The Thomas B. Fordham Institute appraises the current policy landscape and its main players, and outlines the ideal federal role in K-12 education. In summary, the various education associations, interest groups, experts and think tanks cluster into three major factions:
• The System Defenders. They believe that the public education system is fundamentally
sound but needs additional resources in order to be more effective.
• The Army of the Potomac. This camp has generally sound instincts about reform, but suffers from its boundless faith in Washington's ability to accomplish significant positive change in K-12 education.
• The Local Controllers. They want Uncle Sam, for the most part, to butt out of K-12 education-but to keep sending money to states and districts.
• Fordham favors a fourth approach, which we call Reform Realism.
We believe the federal government should:
• Provide flexible dollars targeted at disadvantaged children. Principals and superintendents, facing the sunshine of transparency around their schools' results, should be free to spend Washington's dollars as they see fit.
• Foster common standards and tests. While asking federal bureaucrats or politicians themselves to set standards and create tests would be perilous, the President could bring governors together and task them with agreeing on what students should know and be able to do in core subjects at various stages of their K-12 schooling.
• Offer cash incentives to states or districts to embark upon promising but politically treacherous reforms. The cleanest way to do this is to enhance the Title I payments to jurisdictions that are pushing hard on important innovations such as performance-linked pay for teachers and quality school choices for families.
• Produce high-quality data and solid research on what does and doesn't work. Today, education research and statistics is the caboose of federal education policy when it should be the engine.
• Protect the civil rights of individual students and educators. This is a traditional and needed element of the federal role, both at the Education Department's Office for Civil Rights and in other agencies.
Meanwhile, Uncle Sam should eliminate the following items from his responsibilities:
• Oversight of state testing and reporting systems. Once we have national tests that yield reliable data, states should be free--under the watchful eyes of their citizens--to make decisions about how to turn that information into school ratings.
• Mandated school sanctions. Along with much else, we would eliminate No Child Left Behind's (NCLB) school transfer, free tutoring, and restructuring provisions. States decide how and when to incent and intervene.
• Dictates around teacher credentials. If reformers want to encourage changes in the human capital pipeline, they should incentivize it, not make rules about it. The "highly qualified teacher" mandate should be scrapped.
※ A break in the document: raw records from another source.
import Summits.BirchSwinnertonDyer.BirchSwinnertonDyer.Theorems.ClassRecordThreeEulerHalvesAtThreeCartanSupplyPermSubmodule
import Summits.BirchSwinnertonDyer.BirchSwinnertonDyer.Theorems.ClassRecordThreeEulerHalvesAtThreeCartanTorusCubeCutPSChar
import HarnessLib

/-!
# SUPPLY from PERMUTATION MODELS, III — the ISOTYPIC KERNEL: the sublattice, its stability, purity, coordinate sums and basis come for free

Helper file riding `--supports stmt-BirchSwinnertonDyer-19109` (crux `EulerHalvesAtThree`; UNREGISTERED sub-line `Cruxes/EulerHalvesAtThree/Lines/cartan_corr`,
seat `bsd-idea-10` g12), continuing `…CartanSupplyPermModel` (p692372) and `…CartanSupplyPermSubmodule` (the transport). On the permutation lattice `ℤ^n` of
`σ : G →* Perm (Fin n)` (`G = GL₂(𝔽_q)`) the CLASS-SUM OPERATOR `M_χ = Σ_g χ(g)·permAct σ g` of a class function `χ` commutes with the action
(`classSumOp_equivariant`), so the ISOTYPIC OPERATOR `A = χ(1)·M_χ − #G·id` (`isotypicOp`; over `ℚ`, `A = 0` cuts out the `χ`-isotypic component when `χ` is an
irreducible character of degree `χ(1)`) has a `G`-STABLE kernel (`ker_isotypicOp_stable`, with `χ = χ_{W_q}` a class function by `CartanTorusCubeCut.PS.char_conj`),
which is PURE (`ker_pure`: kernels in `ℤ^n` are saturated) and has coordinate sums `0` as soon as `Σ_g χ(g) = 0` (`sum_eq_zero_of_mem_ker`); a `ℤ`-basis exists
(`Submodule.basisOfPid`). Hence `ofIsotypicKernel : CartanIsotypicKernelDatum q → CartanPermSubmodule q` and
`cartanTorusLatticeSupply_of_isotypicKernelSupply : CartanIsotypicKernelSupply → CartanTorusLatticeSupply` (SUPPLY, the v11 stub of 23422's line `cartan`,
BY NAME), where a `CartanIsotypicKernelDatum q` retains ONLY: the transitive `G`-set `Fin n` with `3 ∤ n` (intended: `G∕T`, `T` the torus of index prime to 3),
the vanishing `Σ_g χ_W(g) = 0` (`⟨χ_W, 𝟙⟩ = 0`), the TRACE IDENTITY `tr((permAct σ g)|_{ker A}) = χ_W(g)` («`W_q` occurs once in `ℚ[G∕T]`»), `η`, and the two
torus-fixed lines in `ker A`. HONEST FRAMING: constructions and elementary lemmas; SUPPLY ∕ NUM ∕ (F2b♭) ∕ the cruxes are NOT proved; BSD is proved for no
curve. [folklore]
-/

set_option linter.dupNamespace false
set_option autoImplicit false

namespace Summit.BirchSwinnertonDyer.BirchSwinnertonDyer.Theorems.CartanSupply

open Summit.BirchSwinnertonDyer.BirchSwinnertonDyer.Theorems.CartanDegree
open Summit.BirchSwinnertonDyer.BirchSwinnertonDyer.Theorems.CartanCorrespondence

/-! ## §1 Kernels of equivariant operators on `ℤ^n` are stable and pure -/

section general
variable {G : Type*} [Group G] {n : ℕ} (σ : G →* Equiv.Perm (Fin n))

/-- PROVED: the kernel of an equivariant operator is stable. [folklore] -/
theorem ker_stable (A : (Fin n → ℤ) →ₗ[ℤ] (Fin n → ℤ)) (hA : ∀ g φ, A (permAct σ g φ) = permAct σ g (A φ)) (g : G) :
    ∀ φ ∈ LinearMap.ker A, permAct σ g φ ∈ LinearMap.ker A := by
  intro φ hφ
  rw [LinearMap.mem_ker] at hφ ⊢
  rw [hA, hφ, map_zero]

/-- PROVED: kernels in `ℤ^n` are pure. [folklore] -/
theorem ker_pure (A : (Fin n → ℤ) →ₗ[ℤ] (Fin n → ℤ)) :
    ∀ φ : Fin n → ℤ, (3 : ℤ) • φ ∈ LinearMap.ker A → φ ∈ LinearMap.ker A := by
  intro φ hφ
  rw [LinearMap.mem_ker] at hφ ⊢
  rw [map_smul] at hφ
  rcases smul_eq_zero.mp hφ with h | h
  · norm_num at h
  · exact h

/-- PROVED: the action preserves coordinate sums. [folklore] -/
theorem sum_permAct (g : G) (φ : Fin n → ℤ) : ∑ i, permAct σ g φ i = ∑ i, φ i :=
  Equiv.sum_comp ((σ g)⁻¹) φ

variable [Fintype G]

/-- The class-sum operator `M_χ = Σ_g χ(g)·permAct σ g`. -/
noncomputable def classSumOp (χ : G → ℤ) : (Fin n → ℤ) →ₗ[ℤ] (Fin n → ℤ) :=
  ∑ g, χ g • ((permAct σ g : (Fin n → ℤ) →ₗ[ℤ] (Fin n → ℤ)))

/-- PROVED: unfolding. [folklore] -/
theorem classSumOp_apply (χ : G → ℤ) (φ : Fin n → ℤ) : classSumOp σ χ φ = ∑ g, χ g • permAct σ g φ := by
  rw [classSumOp, LinearMap.sum_apply]
  exact Finset.sum_congr rfl (fun g _ => by rw [LinearMap.smul_apply])

/-- PROVED: `M_χ` commutes with the action when `χ` is a class function (reindex `g ↦ h g h⁻¹`). [folklore] -/
theorem classSumOp_equivariant (χ : G → ℤ) (hχ : ∀ h g, χ (h * g * h⁻¹) = χ g) (h : G) (φ : Fin n → ℤ) :
    classSumOp σ χ (permAct σ h φ) = permAct σ h (classSumOp σ χ φ) := by
  rw [classSumOp_apply, classSumOp_apply, map_sum]
  have hR : ∀ g, permAct σ h (χ g • permAct σ g φ) = χ g • permAct σ (h * g) φ := by
    intro g
    rw [map_smul, map_mul, Module.End.mul_apply]
  have hL : ∀ g, χ g • permAct σ g (permAct σ h φ) = χ g • permAct σ (g * h) φ := by
    intro g
    rw [map_mul, Module.End.mul_apply]
  simp only [hR, hL]
  rw [← Fintype.sum_equiv (MulAut.conj h).toEquiv (fun g => χ (h * g * h⁻¹) • permAct σ (h * g * h⁻¹ * h) φ)
    (fun g => χ g • permAct σ (g * h) φ) (fun g => by simp only [MulEquiv.toEquiv_eq_coe, MulEquiv.coe_toEquiv, MulAut.conj_apply])]
  exact Finset.sum_congr rfl (fun g _ => by rw [hχ, inv_mul_cancel_right])

/-- PROVED: coordinate sums under `M_χ`: `Σ_i (M_χ φ)_i = (Σ_g χ g)·Σ_i φ_i`. [folklore] -/
theorem sum_classSumOp (χ : G → ℤ) (φ : Fin n → ℤ) : ∑ i, classSumOp σ χ φ i = (∑ g, χ g) * ∑ i, φ i := by
  rw [classSumOp_apply]
  have h1 : ∀ i, (∑ g, χ g • permAct σ g φ) i = ∑ g, χ g * permAct σ g φ i := by
    intro i
    rw [Finset.sum_apply]
    exact Finset.sum_congr rfl (fun g _ => by rw [Pi.smul_apply, smul_eq_mul])
  simp only [h1]
  rw [Finset.sum_comm, Finset.sum_mul]
  exact Finset.sum_congr rfl (fun g _ => by rw [← Finset.mul_sum, sum_permAct])

/-- The isotypic operator `A = χ(1)·M_χ − #G·id`. -/
noncomputable def isotypicOp (χ : G → ℤ) : (Fin n → ℤ) →ₗ[ℤ] (Fin n → ℤ) :=
  χ 1 • classSumOp σ χ - (Fintype.card G : ℤ) • LinearMap.id

/-- PROVED: unfolding. [folklore] -/
theorem isotypicOp_apply (χ : G → ℤ) (φ : Fin n → ℤ) :
    isotypicOp σ χ φ = χ 1 • classSumOp σ χ φ - (Fintype.card G : ℤ) • φ := by
  rw [isotypicOp, LinearMap.sub_apply, LinearMap.smul_apply, LinearMap.smul_apply, LinearMap.id_apply]

/-- PROVED: `A` commutes with the action for a class function. [folklore] -/
theorem isotypicOp_equivariant (χ : G → ℤ) (hχ : ∀ h g, χ (h * g * h⁻¹) = χ g) (h : G) (φ : Fin n → ℤ) :
    isotypicOp σ χ (permAct σ h φ) = permAct σ h (isotypicOp σ χ φ) := by
  rw [isotypicOp_apply, isotypicOp_apply, classSumOp_equivariant σ χ hχ, map_sub, map_smul, map_smul]

/-- PROVED: coordinate sums vanish on `ker A` when `Σ_g χ(g) = 0`. [folklore] -/
theorem sum_eq_zero_of_mem_ker (χ : G → ℤ) (hχ0 : ∑ g, χ g = 0) [Nonempty G] :
    ∀ φ ∈ LinearMap.ker (isotypicOp σ χ), ∑ i, φ i = 0 := by
  intro φ hφ
  rw [LinearMap.mem_ker, isotypicOp_apply, sub_eq_zero] at hφ
  have h1 : ∑ i, (χ 1 • classSumOp σ χ φ) i = ∑ i, ((Fintype.card G : ℤ) • φ) i := by rw [hφ]
  simp only [Pi.smul_apply, smul_eq_mul, ← Finset.mul_sum] at h1
  rw [sum_classSumOp, hχ0, zero_mul, mul_zero] at h1
  rcases mul_eq_zero.mp h1.symm with h | h
  · exact absurd h (by exact_mod_cast Fintype.card_ne_zero)
  · exact h

end general

/-! ## §2 The isotypic kernel of `χ_{W_q}` and the datum -/

variable {q : ℕ} [Fact q.Prime]

/-- PROVED: `ker A_{χ_W}` is stable (`χ_W` is a class function, `CartanTorusCubeCut.PS.char_conj`). [folklore] -/
theorem ker_isotypicOp_stable {n : ℕ} (σ : GL (Fin 2) (ZMod q) →* Equiv.Perm (Fin n)) (g : GL (Fin 2) (ZMod q)) :
    ∀ φ ∈ LinearMap.ker (isotypicOp σ (cubicNewvectorChar q)), permAct σ g φ ∈ LinearMap.ker (isotypicOp σ (cubicNewvectorChar q)) :=
  ker_stable σ _ (fun h φ => isotypicOp_equivariant σ _ (fun a b => CartanTorusCubeCut.PS.char_conj a b) h φ) g

/-- An ISOTYPIC-KERNEL DATUM at `q`: the transitive `G`-set with `3 ∤ n`, `Σ_g χ_W(g) = 0`, the trace identity on `ker A_{χ_W}`, `η`, and the two
torus-fixed lines in `ker A_{χ_W}`. -/
structure CartanIsotypicKernelDatum (q : ℕ) [Fact q.Prime] where
  /-- size of the `G`-set. -/
  n : ℕ
  /-- the permutation action of `GL₂(𝔽_q)` on `Fin n`. -/
  σ : GL (Fin 2) (ZMod q) →* Equiv.Perm (Fin n)
  σ_trans : ∀ i j : Fin n, ∃ g, σ g i = j
  three_not_dvd : ¬ 3 ∣ n
  /-- `⟨χ_W, 𝟙⟩ = 0`. -/
  sum_char : ∑ g : GL (Fin 2) (ZMod q), cubicNewvectorChar q g = 0
  /-- traces of the action on the isotypic kernel `= χ_{W_q}`. -/
  trace_eq : ∀ g, LinearMap.trace ℤ (LinearMap.ker (isotypicOp σ (cubicNewvectorChar q)))
    ((permAct σ g).restrict (ker_isotypicOp_stable σ g)) = cubicNewvectorChar q g
  /-- the non-split torus `𝔽_q[η]^×`. -/
  η : Matrix (Fin 2) (Fin 2) (ZMod q)
  η_irred : ¬ HasRatEigenvalue η
  /-- generators of the split- ∕ non-split-torus-fixed lines of the kernel. -/
  φS : Fin n → ℤ
  φC : Fin n → ℤ
  φS_mem : isotypicOp σ (cubicNewvectorChar q) φS = 0
  φC_mem : isotypicOp σ (cubicNewvectorChar q) φC = 0
  φS_fixed : ∀ g : GL (Fin 2) (ZMod q), (g : Matrix (Fin 2) (Fin 2) (ZMod q)) 0 1 = 0 →
    (g : Matrix (Fin 2) (Fin 2) (ZMod q)) 1 0 = 0 → permAct σ g φS = φS
  φC_fixed : ∀ g : GL (Fin 2) (ZMod q), (g : Matrix (Fin 2) (Fin 2) (ZMod q)) * η = η * g → permAct σ g φC = φC
  φS_gen : ∀ φ : Fin n → ℤ, isotypicOp σ (cubicNewvectorChar q) φ = 0 →
    (∀ g : GL (Fin 2) (ZMod q), (g : Matrix (Fin 2) (Fin 2) (ZMod q)) 0 1 = 0 →
      (g : Matrix (Fin 2) (Fin 2) (ZMod q)) 1 0 = 0 → permAct σ g φ = φ) → ∃ m : ℤ, φ = m • φS
  φC_gen : ∀ φ : Fin n → ℤ, isotypicOp σ (cubicNewvectorChar q) φ = 0 →
    (∀ g : GL (Fin 2) (ZMod q), (g : Matrix (Fin 2) (Fin 2) (ZMod q)) * η = η * g → permAct σ g φ = φ) → ∃ m : ℤ, φ = m • φC
  φS_ne : φS ≠ 0
  φC_ne : φC ≠ 0

/-- **ISOTYPIC-KERNEL SUPPLY**: every prime `q ≠ 3` carries an isotypic-kernel datum. [folklore] -/
@[conjecture]
def CartanIsotypicKernelSupply : Prop := ∀ q : ℕ, ∀ _hq : Fact q.Prime, q ≠ 3 → Nonempty (CartanIsotypicKernelDatum q)

/-! ## §3 The permutation submodule model of an isotypic-kernel datum; SUPPLY by name -/

/-- PROVED: field `L_stab` of the model below. [folklore] -/
theorem ofIsotypicKernel_stab (D : CartanIsotypicKernelDatum q) : ∀ g : GL (Fin 2) (ZMod q),
    ∀ φ ∈ LinearMap.ker (isotypicOp D.σ (cubicNewvectorChar q)), permAct D.σ g φ ∈ LinearMap.ker (isotypicOp D.σ (cubicNewvectorChar q)) :=
  ker_isotypicOp_stable D.σ

/-- PROVED: field `L_pure` of the model below. [folklore] -/
theorem ofIsotypicKernel_pure (D : CartanIsotypicKernelDatum q) : ∀ φ : Fin D.n → ℤ,
    (3 : ℤ) • φ ∈ LinearMap.ker (isotypicOp D.σ (cubicNewvectorChar q)) → φ ∈ LinearMap.ker (isotypicOp D.σ (cubicNewvectorChar q)) :=
  ker_pure (isotypicOp D.σ (cubicNewvectorChar q))

/-- PROVED: field `L_sum` of the model below. [folklore] -/
theorem ofIsotypicKernel_sum (D : CartanIsotypicKernelDatum q) :
    ∀ φ ∈ LinearMap.ker (isotypicOp D.σ (cubicNewvectorChar q)), ∑ i, φ i = 0 :=
  sum_eq_zero_of_mem_ker D.σ _ D.sum_char

/-- The permutation submodule model of an isotypic-kernel datum (`L = ker A_{χ_W}`, basis by `Submodule.basisOfPid`). -/
noncomputable def ofIsotypicKernel (D : CartanIsotypicKernelDatum q) : CartanPermSubmodule q where
  n := D.n
  σ := D.σ
  σ_trans := D.σ_trans
  three_not_dvd := D.three_not_dvd
  L := LinearMap.ker (isotypicOp D.σ (cubicNewvectorChar q))
  L_stab := ofIsotypicKernel_stab D
  L_pure := ofIsotypicKernel_pure D
  L_sum := ofIsotypicKernel_sum D
  d := (Submodule.basisOfPid (Pi.basisFun ℤ (Fin D.n)) (LinearMap.ker (isotypicOp D.σ (cubicNewvectorChar q)))).1
  b := (Submodule.basisOfPid (Pi.basisFun ℤ (Fin D.n)) (LinearMap.ker (isotypicOp D.σ (cubicNewvectorChar q)))).2
  trace_eq := D.trace_eq
  η := D.η
  η_irred := D.η_irred
  φS := D.φS
  φC := D.φC
  φS_mem := LinearMap.mem_ker.mpr D.φS_mem
  φC_mem := LinearMap.mem_ker.mpr D.φC_mem
  φS_fixed := D.φS_fixed
  φC_fixed := D.φC_fixed
  φS_gen := fun φ hφ hfix => D.φS_gen φ (LinearMap.mem_ker.mp hφ) hfix
  φC_gen := fun φ hφ hfix => D.φC_gen φ (LinearMap.mem_ker.mp hφ) hfix
  φS_ne := D.φS_ne
  φC_ne := D.φC_ne

/-- PROVED — one prime at a time: an isotypic-kernel datum at `q` gives the `q`-instance of SUPPLY. [folklore] -/
theorem cartanTorusLatticeSupplyAt_of_isotypicKernel (D : CartanIsotypicKernelDatum q) :
    ∃ (𝓛 : CartanTorusLattice q) (wS wC : Fin 𝓛.d → ℤ),
      𝓛.IsSplitFixed wS ∧ 𝓛.IsNonsplitFixed wC ∧
      (∀ v, 𝓛.IsSplitFixed v → ∃ m : ℤ, v = m • wS) ∧ (∀ v, 𝓛.IsNonsplitFixed v → ∃ m : ℤ, v = m • wC) ∧ wS ≠ 0 ∧ wC ≠ 0 :=
  cartanTorusLatticeSupplyAt_of_permSubmodule (ofIsotypicKernel D)

omit [Fact q.Prime] in
/-- PROVED — **SUPPLY ⟸ ISOTYPIC-KERNEL SUPPLY** (`CartanTorusLatticeSupply` BY NAME). [folklore] -/
theorem cartanTorusLatticeSupply_of_isotypicKernelSupply (h : CartanIsotypicKernelSupply) : CartanTorusLatticeSupply :=
  fun q hq h3 => (h q ⟨hq⟩ h3).elim fun D => @cartanTorusLatticeSupplyAt_of_isotypicKernel q ⟨hq⟩ D

end Summit.BirchSwinnertonDyer.BirchSwinnertonDyer.Theorems.CartanSupply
"As Reform Realists, we favor a vigorous but realistic federal role that respects what is best done from Washington and for the entire nation while dismissing federal programs, policies and practices that have not and cannot succeed," said Fordham president Chester E. Finn, Jr. "We hope others will join our small but feisty band."
More resources
In a Nutshell: An Open Letter to President-Elect Obama, Secretary-Designate Duncan and the 111th Congress provides a brief summary of Fordham's letter providing guidance to new federal education leaders
Watch a video in which Mike Petrilli explains Fordham's concept of education "Reform Realism"
Read Mike Petrilli and Checker Finn's National Review Online article about "Reform Realism"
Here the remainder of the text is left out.